January 25, 2020

Oh.

Wait.
I dropped a bit.
This is not a parody. It's actually the U.S. Space Force logo.
Cool!


Posted by: The Brickmuppet at 07:07 AM | Comments (7) | Add Comment
Post contains 19 words, total size 1 kb.

1

Posted by: Pixy Misa at Sat Jan 25 10:24:33 2020 (PiXy!)

2 I'm still one of those guys who think this should have been organized in a naval format and not by the USAF.

Posted by: Clayton Barnett at Sat Jan 25 10:25:41 2020 (2o1P9)

3 @ Clayton. I think you are right. The Navy or Coast Guard are , institutionally, much more in sync culturally with what the USSF will be doing in any but the nearest term.

Rescues, inspections law enforcement and "presence" missions, in addition to the current intel and communications. Bombardment is something that the Airforce can do but not any better than the Navy.

Posted by: The Brickmuppet at Sat Jan 25 18:41:06 2020 (5iiQK)

4 Agreed.

Of course, thanks to the US Navy actually having Naval Aviation, having them take over the job from the Air Force sometime in the future is not an unexpected possibility.  We can even call it being a space equivalent of 'jointness' in action.

Posted by: cxt217 at Sat Jan 25 23:26:03 2020 (LMsTt)

5 Apparently the Air Force's space command dates to at least 1964 with the Delta iconography. It's Pre-Star Trek.

Posted by: Mauser at Sun Jan 26 01:13:35 2020 (Ix1l6)

6 I don't know. We're a long, long way away from space vessels of enough size where the institutional advantage of the Navy comes into play.
The AF has one major advantage - they're much more used to systems which need to be 100% working or you lose the craft. Think about our own Navy's tendency to not notice little things like approaching super-tankers; that represents more than one system issue. Bluntly, the Navy's fairly comfortable with a certain amount of jank, with systems that aren't always working, etc.
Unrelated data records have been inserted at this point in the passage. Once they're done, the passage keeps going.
import Summits.RiemannHypothesis.RiemannHypothesis.Theorems.SemilocalNegCertFiftyThreeKinked2044
import HarnessLib

/-!
# Semi-local threshold of the `{∞,2,…,53}` form, negative side: `a*({2,…,53}) ≤ 2093 / 1024 = 2.0439453125` — the wall `q = 59` from a KINKED (piecewise-cubic) witness with slope breaks at the odd-prime-atom images (part 18/21: the kernel facts piece 241 … piece 254 of 269 (imports part 1 only))

Cell `rh-explicit` (HOME `run/shared/lean/pub/rh-explicit/`), seat cc-s2-9 gen2 (HUMAN RULING D-0074 (D5) WEIL data engine; LADDER-RH column WEIL, rung DATA → W-P(P2);
pipeline = cc-s2-4 gen8/gen11's piecewise-witness layer `SemilocalPiecewise{Witness,Increment,IncrementSum,Cert}.lean` + their float finder, every number
re-derived by an independent second engine E2 before filing; gen0's rows: `SemilocalNegCert{ThirteenKinked1423,SeventeenKinked1478,NineteenKinked1573,TwentyThreeKinked1690,TwentyNineKinked1723}*`).
HONEST FRAMING: RH-FREE theorems about the tree's `weilSemilocalThreshold S` of a TRUNCATED Weil form (finitely many places); nothing here bears on the
truth of RH; the lower clause `(log q)/2 ≤ a*(S_q)` at all primes IS RH and is untouched; the SIGN of `δ*(59)` is not claimed.

KINKED row for the wall `q = 59` (`S = {2,…,53}`): at `b = 2093 / 1024 = 2.0439453125 ≈ a*(S_59) + 0.0051` (DATA, two engines, cc-s2-6/cc-s2-3: `a*(S_59) = 2.0388`)
the polynomial × indicator class is far from negative (tree row `263/128`, `SemilocalNegCertUptoFiftyThree`, `δ*(59) ≤ 0.0159`), whereas an odd piecewise cubic with slope breaks at the images
`|b − log n|` (rounded to `/1024`) of the atoms `n ∈ {3,5,7,11,13,17,19,23,29,31,37,41,43,47,53}` (the fifteen ODD-PRIME atoms; images of 2 and of the prime powers dropped — with 2 added λ_min = −2.10·10⁻³, with 2, 4, 9 added −4.53·10⁻³; kit j253429) is negative by `1.825e-03·‖G‖²`.
Instance: `S = {2, 3, 5, 7, 11, 13, 17, 19, 23, 29, 31, 37, 41, 43, 47, 53}`, `N = 62` (atom table `atomsUptoFiftyThree` / `atomsEnclose_UptoFiftyThree` of `SemilocalNegCertUptoFiftyThree.lean`), 16 pieces of degree ≤ 3, 269 `t`-pieces;
TWO ENGINES on the witness before the kernel: cc-s2-4's float finder `λ_min = -1.8248e-03` and the seat's exact-in-`x` decimal engine E2 `R = -1.8239e-03` (no polar credit);
the exact kernel margin is the certificate's own rational arithmetic (farm report).  ⇒ **`a*({2,…,53}) ≤ 2093 / 1024`, `δ*(59) < 0.005177`** (was `0.0159`).
No data is trusted: every bound is a `decide +kernel` fact.  Folklore throughout.
-/

set_option autoImplicit false
set_option linter.dupNamespace false  -- the mandated namespace repeats `RiemannHypothesis`
set_option Elab.async false  -- serialise the kernel facts: in parallel they exhaust the node's per-process heap (cc-s2-4 gen11, CC4-LEAN §16.10)

noncomputable section

open Complex Filter Set MeasureTheory Topology
open scoped Real

namespace Summit.RiemannHypothesis.RiemannHypothesis.Theorems.SemilocalPolyWitness

open MeasureTheory Set Finset Real
open Literature.NumberTheory.LFunctions
open Summit.RiemannHypothesis.RiemannHypothesis.Theorems.MotivicDoor
open Summit.RiemannHypothesis.RiemannHypothesis.Theorems.MotivicDoor.SemilocalThreshold
open Summit.RiemannHypothesis.RiemannHypothesis.Theorems.MotivicDoor.SemilocalMarkov
open LQ

set_option maxHeartbeats 0 in
/-- kernel fact: piece `241` of `certFiftyThreeKinked2044`. -/
theorem check_FiftyThreeKinked2044_piece241 : certFiftyThreeKinked2044.checkPiecePW 241 = true := by
  decide +kernel

set_option maxHeartbeats 0 in
/-- kernel fact: piece `242` of `certFiftyThreeKinked2044`. -/
theorem check_FiftyThreeKinked2044_piece242 : certFiftyThreeKinked2044.checkPiecePW 242 = true := by
  decide +kernel

set_option maxHeartbeats 0 in
/-- kernel fact: piece `243` of `certFiftyThreeKinked2044`. -/
theorem check_FiftyThreeKinked2044_piece243 : certFiftyThreeKinked2044.checkPiecePW 243 = true := by
  decide +kernel

set_option maxHeartbeats 0 in
/-- kernel fact: piece `244` of `certFiftyThreeKinked2044`. -/
theorem check_FiftyThreeKinked2044_piece244 : certFiftyThreeKinked2044.checkPiecePW 244 = true := by
  decide +kernel

set_option maxHeartbeats 0 in
/-- kernel fact: piece `245` of `certFiftyThreeKinked2044`. -/
theorem check_FiftyThreeKinked2044_piece245 : certFiftyThreeKinked2044.checkPiecePW 245 = true := by
  decide +kernel

set_option maxHeartbeats 0 in
/-- kernel fact: piece `246` of `certFiftyThreeKinked2044`. -/
theorem check_FiftyThreeKinked2044_piece246 : certFiftyThreeKinked2044.checkPiecePW 246 = true := by
  decide +kernel

set_option maxHeartbeats 0 in
/-- kernel fact: piece `247` of `certFiftyThreeKinked2044`. -/
theorem check_FiftyThreeKinked2044_piece247 : certFiftyThreeKinked2044.checkPiecePW 247 = true := by
  decide +kernel

set_option maxHeartbeats 0 in
/-- kernel fact: piece `248` of `certFiftyThreeKinked2044`. -/
theorem check_FiftyThreeKinked2044_piece248 : certFiftyThreeKinked2044.checkPiecePW 248 = true := by
  decide +kernel

set_option maxHeartbeats 0 in
/-- kernel fact: piece `249` of `certFiftyThreeKinked2044`. -/
theorem check_FiftyThreeKinked2044_piece249 : certFiftyThreeKinked2044.checkPiecePW 249 = true := by
  decide +kernel

set_option maxHeartbeats 0 in
/-- kernel fact: piece `250` of `certFiftyThreeKinked2044`. -/
theorem check_FiftyThreeKinked2044_piece250 : certFiftyThreeKinked2044.checkPiecePW 250 = true := by
  decide +kernel

set_option maxHeartbeats 0 in
/-- kernel fact: piece `251` of `certFiftyThreeKinked2044`. -/
theorem check_FiftyThreeKinked2044_piece251 : certFiftyThreeKinked2044.checkPiecePW 251 = true := by
  decide +kernel

set_option maxHeartbeats 0 in
/-- kernel fact: piece `252` of `certFiftyThreeKinked2044`. -/
theorem check_FiftyThreeKinked2044_piece252 : certFiftyThreeKinked2044.checkPiecePW 252 = true := by
  decide +kernel

set_option maxHeartbeats 0 in
/-- kernel fact: piece `253` of `certFiftyThreeKinked2044`. -/
theorem check_FiftyThreeKinked2044_piece253 : certFiftyThreeKinked2044.checkPiecePW 253 = true := by
  decide +kernel

set_option maxHeartbeats 0 in
/-- kernel fact: piece `254` of `certFiftyThreeKinked2044`. -/
theorem check_FiftyThreeKinked2044_piece254 : certFiftyThreeKinked2044.checkPiecePW 254 = true := by
  decide +kernel

end Summit.RiemannHypothesis.RiemannHypothesis.Theorems.SemilocalPolyWitness

end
I don't want ship uptime on my life support systems, I want aircraft uptime.
There might come a time when the ability to run an isolated organization of a few dozen or a few hundred men and women in a distant hull is relevant to a space force - but likely not within our lifetimes.

Posted by: Avatar at Wed Jan 29 05:38:48 2020 (v29Tn)

7 The AF has one major advantage - they're much more used to systems which need to be 100% working or you lose the craft. Think about our own Navy's tendency to not notice little things like approaching super-tankers; that represents more than one system issue. Bluntly, the Navy's fairly comfortable with a certain amount of jank, with systems that aren't always working, etc.

In theory, this point appears to be a major advantage to the Air Force, but the cynic would point out:
1. The naval model to use for a space force organization and operations are the submarine force, rather than the fast-movers that the Air Force are used to operating.  Submarines are closer to the "100% or nothing model" here, especially considering the expense and scarcity of the operating platforms.

2. Given the track record of the US Air Force with tendency to overlook little things like the operational readiness of the unit operating ICBMs, the organization does not have any institutional advantage in efficiency over any other branch of service.